Over the past decade, particularly the last few years, the trend in school discipline has been toward restorative justice—which emphasizes authentic dialogue, mutual understanding, and communal responsibility—and away from “zero tolerance,” which critics argue discriminates against nonwhite students and exacerbates the “school-to-prison pipeline.” In many cases, these progressive tactics are effective in improving campus culture and boosting achievement. But in some cases, as the circumstances in L.A. suggest, they come with unintended consequences.

Upon reading that story in the Times , I reflected on military-sponsored schools like Grizzly Youth Academy, which take a completely inverse approach to classroom structure and discipline. Boys and girls are separated. Students ask permission to speak. They all dress the same. Police officers are replaced by sergeants, who control almost every aspect of the schools’ operation. As an English teacher who has taught 1984 for a decade, I cringed when I first observed this seemingly dystopian educational environment—and at first, it may sound like the last place teens with disciplinary problems would want to attend. Yet Grizzly’s students voluntarily enroll. In fact, there’s a waiting list, and after 22 weeks of classes, many of them don’t want to leave....

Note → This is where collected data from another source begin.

import Literature.Probability.Distributions.GaussianTailBounds
import Literature.Probability.Process.BrownianLILUpper
import HarnessLib

/-!
# `limsup_n ξ_n/√(2 log n) = 1` a.s. for i.i.d. standard Gaussians (Kallenberg 2021, Exercise 13.17)

Topic `Probability/Independence` (the tree's home of the Borel–Cantelli exercises, cf.
`IIDMaximaExercises.lean`: Durrett's Exercise 2.3.15, the exponential analogue
`limsup X_n/log n = 1`); namespace `Literature.Probability.Independence`.  THEOREMS ONLY:
everything is PROVED; no definition, no named fact.

O. Kallenberg, *Foundations of Modern Probability* (3rd ed., 2021), Chapter 13, Exercise 17
(p. 286):

> **17.** Let `ξ₁, ξ₂, …` be i.i.d. `N(0, 1)`. Show that `limsup_n (2 log n)^{-1/2} ξ_n = 1` a.s.

FORMALIZATION.  `X : ℕ → Ω → ℝ` independent (`iIndepFun`) with `Measure.map (X n) μ =
gaussianReal 0 1` for every `n`; `log` is `Real.log` (`log 0 = log 1 = 0` and Lean's `x/0 = 0`, so
the ratios at `n ≤ 1` are `0`).  Engines: the normal tail bounds of Durrett's Theorem 1.2.6 (the
tree's `Durrett2019_thm_1_2_6_upper/_lower`, `gaussianReal_real_Ici_eq`), giving
`P{ξ ≥ x} ≤ e^{−x²/2}` (`x ≥ 1`, the tree's `gaussianReal_real_Ici_le_exp` of
`Process/BrownianLILUpper.lean`) and `P{ξ ≥ x} ≥ e^{−x²/2}/(4x)` (`x ≥ 2`), and Mathlib's two
Borel–Cantelli lemmas (`measure_limsup_atTop_eq_zero`, `measure_limsup_eq_one`):
`Σ_n P{ξ_n ≥ (1+ε)√(2 log n)} ≤ Σ_n n^{−(1+ε)²} < ∞`, while
`P{ξ_n ≥ (1−ε)√(2 log n)} ≥ n^{−(1−ε)²}/(4√(2 log n)) ≥ 1/(4n)` eventually, a divergent series.

* §1 `exp_neg_sq_le_gaussianReal_real_Ici` (lower tail);
* §2 **`Kallenberg2021_exercise_13_17_eventually_le`** (a.s. eventually `ξ_n ≤ (1+ε)√(2 log n)`);
* §3 **`Kallenberg2021_exercise_13_17_frequently_ge`** (a.s. `ξ_n ≥ (1−ε)√(2 log n)` i.o.);
* §4 **`Kallenberg2021_exercise_13_17`** (`limsup_n ξ_n/√(2 log n) = 1` a.s.).

## References

* O. Kallenberg, *Foundations of Modern Probability*, 3rd ed., Springer (2021), Chapter 13,
  Exercise 17 (p. 286). [Kallenberg2021]
* R. Durrett, *Probability: Theory and Examples*, 5th ed. (2019), Theorem 1.2.6 (normal tail
  bounds); Theorems 2.3.1, 2.3.7 (Borel–Cantelli lemmas). [Durrett2019]
-/

noncomputable section

namespace Literature.Probability.Independence

open MeasureTheory ProbabilityTheory Filter Set
open scoped Topology ENNReal NNReal

open Literature.Probability.Distributions

variable {Ω : Type*} {mΩ : MeasurableSpace Ω} {μ : Measure Ω} {X : ℕ → Ω → ℝ}

/-! ## §1 Normal tail bounds in the form used -/

/-- `P{ξ ≥ x} ≥ e^{−x²/2}/(4x)` for `x ≥ 2` (Durrett's Theorem 1.2.6, lower bound:
`x^{−1} − x^{−3} ≥ (3/4)x^{−1}` and `(2π)^{−1/2} ≥ 1/3`). [cite: Durrett2019, §1.2 Theorem 1.2.6] -/
theorem exp_neg_sq_le_gaussianReal_real_Ici {x : ℝ} (hx : 2 ≤ x) :
    x⁻¹ * Real.exp (-x ^ 2 / 2) / 4 ≤ (gaussianReal 0 1).real (Ici x) := by
  rw [gaussianReal_real_Ici_eq]
  have hx0 : 0 < x := by linarith
  have h1 := Durrett2019_thm_1_2_6_lower hx0
  have hexp : 0 < Real.exp (-x ^ 2 / 2) := Real.exp_pos _
  -- `(2π)^{-1/2} ≥ 1/3`
  have hpi : (1 : ℝ) / 3 ≤ (Real.sqrt (2 * Real.pi))⁻¹ := by
    rw [one_div]
    refine inv_anti₀ (Real.sqrt_pos.2 (by positivity)) ?_
    rw [show (3 : ℝ) = Real.sqrt (3 ^ 2) by rw [Real.sqrt_sq (by norm_num)]]
    exact Real.sqrt_le_sqrt (by nlinarith [Real.pi_le_four])
  -- `x⁻¹ − x⁻¹³ ≥ (3/4) x⁻¹`
  have hxinv : x⁻¹ ≤ 1 / 2 := by rw [one_div]; exact inv_anti₀ two_pos hx
  have hxinv0 : 0 < x⁻¹ := inv_pos.2 hx0
  have h3 : x⁻¹ ^ 2 ≤ 1 / 4 := by nlinarith
  have h2 : 3 / 4 * x⁻¹ ≤ x⁻¹ - x⁻¹ ^ 3 := by
    have e : x⁻¹ ^ 3 = x⁻¹ * x⁻¹ ^ 2 := by ring
    rw [e]
    nlinarith [mul_le_mul_of_nonneg_left h3 hxinv0.le]
  have hint : 0 ≤ ∫ y in Ioi x, Real.exp (-y ^ 2 / 2) :=
    setIntegral_nonneg measurableSet_Ioi fun y _ ↦ (Real.exp_pos _).le
  calc x⁻¹ * Real.exp (-x ^ 2 / 2) / 4 = 1 / 3 * (3 / 4 * x⁻¹ * Real.exp (-x ^ 2 / 2)) := by ring
    _ ≤ (Real.sqrt (2 * Real.pi))⁻¹ * ((x⁻¹ - x⁻¹ ^ 3) * Real.exp (-x ^ 2 / 2)) := by
        refine mul_le_mul hpi ?_ (by positivity) (le_trans (by norm_num) hpi)
        exact mul_le_mul_of_nonneg_right h2 hexp.le
    _ ≤ (Real.sqrt (2 * Real.pi))⁻¹ * ∫ y in Ioi x, Real.exp (-y ^ 2 / 2) :=
        mul_le_mul_of_nonneg_left h1 (le_trans (by norm_num) hpi)

/-- `−(a√(2 log m))²/2 = −a² log m` for `m ≥ 1`. [folklore] -/
private theorem neg_sq_mul_sqrt_two_log_div_two (a : ℝ) {m : ℕ} (hm : 1 ≤ m) :
    -(a * Real.sqrt (2 * Real.log m)) ^ 2 / 2 = -(a ^ 2 * Real.log m) := by
  have hlog : 0 ≤ Real.log m := Real.log_nonneg (by exact_mod_cast hm)
  rw [mul_pow, Real.sq_sqrt (by positivity)]
  ring

/-- `√(2 log m) ≥ 1` for `m ≥ 2`. [folklore] -/
private theorem one_le_sqrt_two_log {m : ℕ} (hm : 2 ≤ m) : 1 ≤ Real.sqrt (2 * Real.log m) := by
  rw [show (1 : ℝ) = Real.sqrt 1 by simp]
  refine Real.sqrt_le_sqrt ?_
  have h2 : Real.log 2 ≤ Real.log m := Real.log_le_log two_pos (by exact_mod_cast hm)
  linarith [Real.log_two_gt_d9]

/-- The probability of the level set through the Gaussian law. [cite: Kallenberg2021, Chapter 13
Exercise 17] -/
theorem measure_le_eq_gaussianReal (hXm : ∀ n, Measurable (X n))
    (hlaw : ∀ n, μ.map (X n) = gaussianReal 0 1) (c : ℝ) (n : ℕ) :
    μ {ω | c ≤ X n ω} = (gaussianReal 0 1) (Ici c) := by
  rw [← hlaw n, Measure.map_apply (hXm n) measurableSet_Ici]
  rfl

/-- shifting an `eventually` back by `k`. [folklore] -/
private theorem eventually_atTop_of_add {P : ℕ → Prop} (k : ℕ) (h : ∀ᶠ n in atTop, P (n + k)) :
    ∀ᶠ n in atTop, P n := by
  obtain ⟨N, hN⟩ := eventually_atTop.1 h
  refine eventually_atTop.2 ⟨N + k, fun n hn ↦ ?_⟩
  obtain ⟨j, rfl⟩ := Nat.exists_eq_add_of_le hn
  have := hN (N + j) (Nat.le_add_right _ _)
  rwa [Nat.add_right_comm] at this

/-! ## §2 Upper half: a.s. eventually `ξ_n ≤ (1+ε)√(2 log n)` -/

/-- **Exercise 13.17, upper half**: for `ε > 0`, almost surely `ξ_n ≤ (1+ε)√(2 log n)`
eventually (`P{ξ_n ≥ (1+ε)√(2 log n)} ≤ n^{−(1+ε)²}`, summable; first Borel–Cantelli lemma).
[cite: Kallenberg2021, Chapter 13 Exercise 17] -/
theorem Kallenberg2021_exercise_13_17_eventually_le [IsProbabilityMeasure μ]
    (hXm : ∀ n, Measurable (X n)) (hlaw : ∀ n, μ.map (X n) = gaussianReal 0 1)
    {ε : ℝ} (hε : 0 < ε) :
    ∀ᵐ ω ∂μ, ∀ᶠ n : ℕ in atTop, X n ω ≤ (1 + ε) * Real.sqrt (2 * Real.log n) := by
  have hb : ∀ n : ℕ, μ {ω | (1 + ε) * Real.sqrt (2 * Real.log ((n + 2 : ℕ) : ℝ)) ≤ X (n + 2) ω} ≤
      ENNReal.ofReal (((n + 2 : ℕ) : ℝ) ^ (-(1 + ε) ^ 2)) := by
    intro n
    have hm2 : 2 ≤ n + 2 := Nat.le_add_left 2 n
    have hm0 : (0 : ℝ) < ((n + 2 : ℕ) : ℝ) := by positivity
    have hx1 : 1 ≤ (1 + ε) * Real.sqrt (2 * Real.log ((n + 2 : ℕ) : ℝ)) := by
      have h1 := one_le_sqrt_two_log hm2
      nlinarith
    rw [measure_le_eq_gaussianReal hXm hlaw, ← ofReal_measureReal (measure_ne_top _ _)]
    refine ENNReal.ofReal_le_ofReal
      ((Literature.Probability.Process.gaussianReal_real_Ici_le_exp hx1).trans (le_of_eq ?_))
    rw [neg_sq_mul_sqrt_two_log_div_two _ (le_trans one_le_two hm2), Real.rpow_def_of_pos hm0]
    congr 1
    ring
  have hsum : ∑' n : ℕ, μ {ω | (1 + ε) * Real.sqrt (2 * Real.log ((n + 2 : ℕ) : ℝ)) ≤
      X (n + 2) ω} ≠ ∞ := by
    have hs : Summable fun n : ℕ ↦ (((n + 2 : ℕ) : ℝ)) ^ (-(1 + ε) ^ 2) :=
      (summable_nat_add_iff 2).2 (Real.summable_nat_rpow.2 (by nlinarith))
    refine ne_top_of_le_ne_top ?_ (ENNReal.tsum_le_tsum hb)
    rw [← ENNReal.ofReal_tsum_of_nonneg (fun n ↦ by positivity) hs]
    exact ENNReal.ofReal_ne_top
  filter_upwards [measure_eq_zero_iff_ae_notMem.1 (measure_limsup_atTop_eq_zero hsum)] with ω hω
  rw [Filter.mem_limsup_iff_frequently_mem, Filter.not_frequently] at hω
  exact eventually_atTop_of_add 2 (hω.mono fun n hn ↦ (not_le.1 hn).le)

/-! ## §3 Lower half: a.s. `ξ_n ≥ (1−ε)√(2 log n)` infinitely often -/

/-- `√(2 log n) ≤ n^δ` eventually, for `δ > 0`. [folklore] -/
private theorem eventually_sqrt_two_log_le_rpow {δ : ℝ} (hδ : 0 < δ) :
    ∀ᶠ n : ℕ in atTop, Real.sqrt (2 * Real.log n) ≤ (n : ℝ) ^ δ := by
  have h1 : ∀ᶠ x : ℝ in atTop, ‖Real.log x‖ ≤ 1 / 2 * ‖x ^ (2 * δ)‖ :=
    (isLittleO_log_rpow_atTop (by positivity : 0 < 2 * δ)).bound (by norm_num)
  filter_upwards [tendsto_natCast_atTop_atTop.eventually h1, eventually_ge_atTop 1] with n hn hn1
  have hn0 : (0 : ℝ) ≤ n := Nat.cast_nonneg n
  rw [Real.norm_of_nonneg (Real.log_nonneg (by exact_mod_cast hn1)),
    Real.norm_of_nonneg (by positivity)] at hn
  have h2 : 2 * Real.log n ≤ ((n : ℝ) ^ δ) ^ 2 := by
    rw [← Real.rpow_natCast, ← Real.rpow_mul hn0]
    push_cast
    rw [mul_comm δ 2]
    linarith
  calc Real.sqrt (2 * Real.log n) ≤ Real.sqrt (((n : ℝ) ^ δ) ^ 2) := Real.sqrt_le_sqrt h2
    _ = (n : ℝ) ^ δ := Real.sqrt_sq (by positivity)

/-- **Exercise 13.17, lower half**: for `0 < ε < 1`, almost surely `ξ_n ≥ (1−ε)√(2 log n)`
infinitely often (`P{ξ_n ≥ (1−ε)√(2 log n)} ≥ n^{−(1−ε)²}/(4√(2 log n)) ≥ 1/(4n)` eventually, a
divergent series; independence and the second Borel–Cantelli lemma). [cite: Kallenberg2021,
Chapter 13 Exercise 17] -/
theorem Kallenberg2021_exercise_13_17_frequently_ge [IsProbabilityMeasure μ]
    (hXm : ∀ n, Measurable (X n)) (hind : iIndepFun X μ)
    (hlaw : ∀ n, μ.map (X n) = gaussianReal 0 1) {ε : ℝ} (hε : 0 < ε) (hε1 : ε < 1) :
    ∀ᵐ ω ∂μ, ∃ᶠ n : ℕ in atTop, (1 - ε) * Real.sqrt (2 * Real.log n) ≤ X n ω := by
  have hA : ∀ n : ℕ, MeasurableSet {ω | (1 - ε) * Real.sqrt (2 * Real.log n) ≤ X n ω} :=
    fun n ↦ measurableSet_le measurable_const (hXm n)
  have hindep : iIndepSet (fun n : ℕ ↦ {ω | (1 - ε) * Real.sqrt (2 * Real.log n) ≤ X n ω}) μ :=
    (iIndepSet_iff_meas_biInter hA).2 fun s ↦
      hind.measure_inter_preimage_eq_mul s fun n _ ↦
        (measurableSet_Ici : MeasurableSet (Ici ((1 - ε) * Real.sqrt (2 * Real.log n))))
  -- the eventual lower bound `P(A_n) ≥ 1/(4n)`
  set δ : ℝ := 1 - (1 - ε) ^ 2 with hδ
  have hδ0 : 0 < δ := by rw [hδ]; nlinarith
  have hlev : Tendsto (fun n : ℕ ↦ (1 - ε) * Real.sqrt (2 * Real.log n)) atTop atTop := by
    refine Tendsto.const_mul_atTop (by linarith) (Real.tendsto_sqrt_atTop.comp ?_)
    exact (Real.tendsto_log_atTop.comp tendsto_natCast_atTop_atTop).const_mul_atTop two_pos
  have hev : ∀ᶠ n : ℕ in atTop,
      1 / (4 * (n : ℝ)) ≤ μ.real {ω | (1 - ε) * Real.sqrt (2 * Real.log n) ≤ X n ω} := by
    filter_upwards [hlev.eventually_ge_atTop 2, eventually_sqrt_two_log_le_rpow hδ0,
      eventually_ge_atTop 2] with n hn2 hnδ hn
    have hn0 : (0 : ℝ) < n := by exact_mod_cast lt_of_lt_of_le two_pos hn
    have hsq1 := one_le_sqrt_two_log hn
    rw [measureReal_def, measure_le_eq_gaussianReal hXm hlaw, ← measureReal_def]
    refine le_trans ?_ (exp_neg_sq_le_gaussianReal_real_Ici hn2)
    rw [neg_sq_mul_sqrt_two_log_div_two _ (le_trans one_le_two hn)]
    -- `x⁻¹ ≥ n^{-δ}` and `e^{-(1-ε)² log n} = n^{-(1-ε)²}`, product `= n⁻¹`
    have hx0 : 0 < (1 - ε) * Real.sqrt (2 * Real.log n) := by nlinarith
    have hxle : (1 - ε) * Real.sqrt (2 * Real.log n) ≤ (n : ℝ) ^ δ := by nlinarith
    have hinv : ((n : ℝ) ^ δ)⁻¹ ≤ ((1 - ε) * Real.sqrt (2 * Real.log n))⁻¹ := inv_anti₀ hx0 hxle
    have hexp : Real.exp (-((1 - ε) ^ 2 * Real.log n)) = (n : ℝ) ^ (-(1 - ε) ^ 2) := by
      rw [Real.rpow_def_of_pos hn0]; congr 1; ring
    have hprod : ((n : ℝ) ^ δ)⁻¹ * (n : ℝ) ^ (-(1 - ε) ^ 2) = (n : ℝ)⁻¹ := by
      rw [← Real.rpow_neg hn0.le, ← Real.rpow_add hn0, hδ, ← Real.rpow_neg_one]
      congr 1; ring
    calc 1 / (4 * (n : ℝ)) = ((n : ℝ) ^ δ)⁻¹ * (n : ℝ) ^ (-(1 - ε) ^ 2) / 4 := by
          rw [hprod]; ring
      _ ≤ ((1 - ε) * Real.sqrt (2 * Real.log n))⁻¹ * Real.exp (-((1 - ε) ^ 2 * Real.log n)) / 4 := by
          rw [hexp]; gcongr
  have htop : ∑' n : ℕ, μ {ω | (1 - ε) * Real.sqrt (2 * Real.log n) ≤ X n ω} = ∞ := by
    by_contra hne
    have hs : Summable fun n : ℕ ↦ μ.real {ω | (1 - ε) * Real.sqrt (2 * Real.log n) ≤ X n ω} :=
      ENNReal.summable_toReal hne
    obtain ⟨N, hN⟩ := eventually_atTop.1 hev
    -- compare the shifted harmonic series with the shifted summable one
    have hsN := (summable_nat_add_iff N).2 hs
    have hharm : Summable fun n : ℕ ↦ 1 / (((n + N : ℕ) : ℝ)) := by
      have h4 : Summable fun n : ℕ ↦ 1 / (4 * (((n + N : ℕ) : ℝ))) :=
        hsN.of_nonneg_of_le (fun n ↦ by positivity) fun n ↦ hN (n + N) (Nat.le_add_left N n)
      simpa [div_eq_mul_inv, mul_comm, mul_left_comm, mul_assoc] using h4.mul_left 4
    exact Real.not_summable_one_div_natCast ((summable_nat_add_iff N).1 hharm)
  have h1 := measure_limsup_eq_one hA hindep htop
  have hc : μ (limsup (fun n : ℕ ↦ {ω | (1 - ε) * Real.sqrt (2 * Real.log n) ≤ X n ω}) atTop)ᶜ =
      0 := (prob_compl_eq_zero_iff (MeasurableSet.measurableSet_limsup hA)).2 h1
  have hae : ∀ᵐ ω ∂μ, ω ∈ limsup (fun n : ℕ ↦ {ω | (1 - ε) * Real.sqrt (2 * Real.log n) ≤ X n ω})
      atTop := by
    rw [ae_iff]; exact hc
  filter_upwards [hae] with ω hω
  rwa [Filter.mem_limsup_iff_frequently_mem] at hω

/-! ## §4 Exercise 13.17 -/

/-- **Kallenberg 2021, Chapter 13, Exercise 17.** "Let `ξ₁, ξ₂, …` be i.i.d. `N(0,1)`. Show that
`limsup_n (2 log n)^{−1/2} ξ_n = 1` a.s." [cite: Kallenberg2021, Chapter 13 Exercise 17] -/
theorem Kallenberg2021_exercise_13_17 [IsProbabilityMeasure μ] (hXm : ∀ n, Measurable (X n))
    (hind : iIndepFun X μ) (hlaw : ∀ n, μ.map (X n) = gaussianReal 0 1) :
    ∀ᵐ ω ∂μ, limsup (fun n : ℕ ↦ X n ω / Real.sqrt (2 * Real.log n)) atTop = 1 := by
  have hup : ∀ j : ℕ, ∀ᵐ ω ∂μ, ∀ᶠ n : ℕ in atTop,
      X n ω ≤ (1 + 1 / ((j : ℝ) + 1)) * Real.sqrt (2 * Real.log n) := fun j ↦
    Kallenberg2021_exercise_13_17_eventually_le hXm hlaw (by positivity)
  have hlow : ∀ j : ℕ, ∀ᵐ ω ∂μ, ∃ᶠ n : ℕ in atTop,
      (1 - 1 / ((j : ℝ) + 2)) * Real.sqrt (2 * Real.log n) ≤ X n ω := fun j ↦
    Kallenberg2021_exercise_13_17_frequently_ge hXm hind hlaw (by positivity) (by
      rw [div_lt_one (by positivity)]; linarith)
  filter_upwards [ae_all_iff.2 hup, ae_all_iff.2 hlow] with ω hωup hωlow
  have hb : ∀ᶠ n : ℕ in atTop, 0 < Real.sqrt (2 * Real.log n) := by
    filter_upwards [eventually_ge_atTop 2] with n hn
    exact lt_of_lt_of_le one_pos (one_le_sqrt_two_log hn)
  have hupr : ∀ j : ℕ, ∀ᶠ n : ℕ in atTop,
      X n ω / Real.sqrt (2 * Real.log n) ≤ 1 + 1 / ((j : ℝ) + 1) := by
    intro j
    filter_upwards [hωup j, hb] with n hn hbn
    rwa [div_le_iff₀ hbn]
  have hlowr : ∀ j : ℕ, ∃ᶠ n : ℕ in atTop,
      1 - 1 / ((j : ℝ) + 2) ≤ X n ω / Real.sqrt (2 * Real.log n) := by
    intro j
    refine ((hωlow j).and_eventually hb).mono fun n ⟨hn, hbn⟩ ↦ ?_
    rwa [le_div_iff₀ hbn]
  have hbdd : IsBoundedUnder (· ≤ ·) atTop fun n : ℕ ↦ X n ω / Real.sqrt (2 * Real.log n) :=
    isBoundedUnder_of_eventually_le (hupr 0)
  have hcobdd : IsCoboundedUnder (· ≤ ·) atTop fun n : ℕ ↦ X n ω / Real.sqrt (2 * Real.log n) :=
    IsCoboundedUnder.of_frequently_ge (hlowr 0)
  refine le_antisymm ?_ ?_
  · refine le_of_forall_pos_le_add fun η hη ↦ ?_
    obtain ⟨j, hj⟩ := exists_nat_one_div_lt hη
    exact (limsup_le_of_le hcobdd (hupr j)).trans (by linarith)
  · refine le_of_forall_pos_le_add fun η hη ↦ ?_
    obtain ⟨j, hj⟩ := exists_nat_one_div_lt hη
    have h1 : 1 / ((j : ℝ) + 2) ≤ 1 / ((j : ℝ) + 1) :=
      one_div_le_one_div_of_le (by positivity) (by linarith)
    have h2 := le_limsup_of_frequently_le (hlowr j) hbdd
    linarith

end Literature.Probability.Independence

And it seems to work. A three-year study conducted by the nonpartisan think tank MDRC showed significant statistical success in the program; participants are more likely than their control group counterparts to have obtained a high-school diploma, to have earned college credits, and to be working....

Grizzly is expensive to run, costing the state roughly $18,000 per student—and just as LAUSD teachers are balking at widespread systems of restorative justice, taxpayers may not be ready to pay for a significant expansion of programs the one offered here. But perhaps they should reconsider: A San Luis Obispo civil grand jury in 2011 reported that the national programs have saved taxpayers well over $100 million by decreasing correctional, educational, and federal-assistance costs, while increasing community service and the tax-revenue base. The Rand Corporation, a nonprofit, nonpartisan research organization, likewise found that the National Guard program’s nationwide results in $2.66 in social benefits for every dollar expended.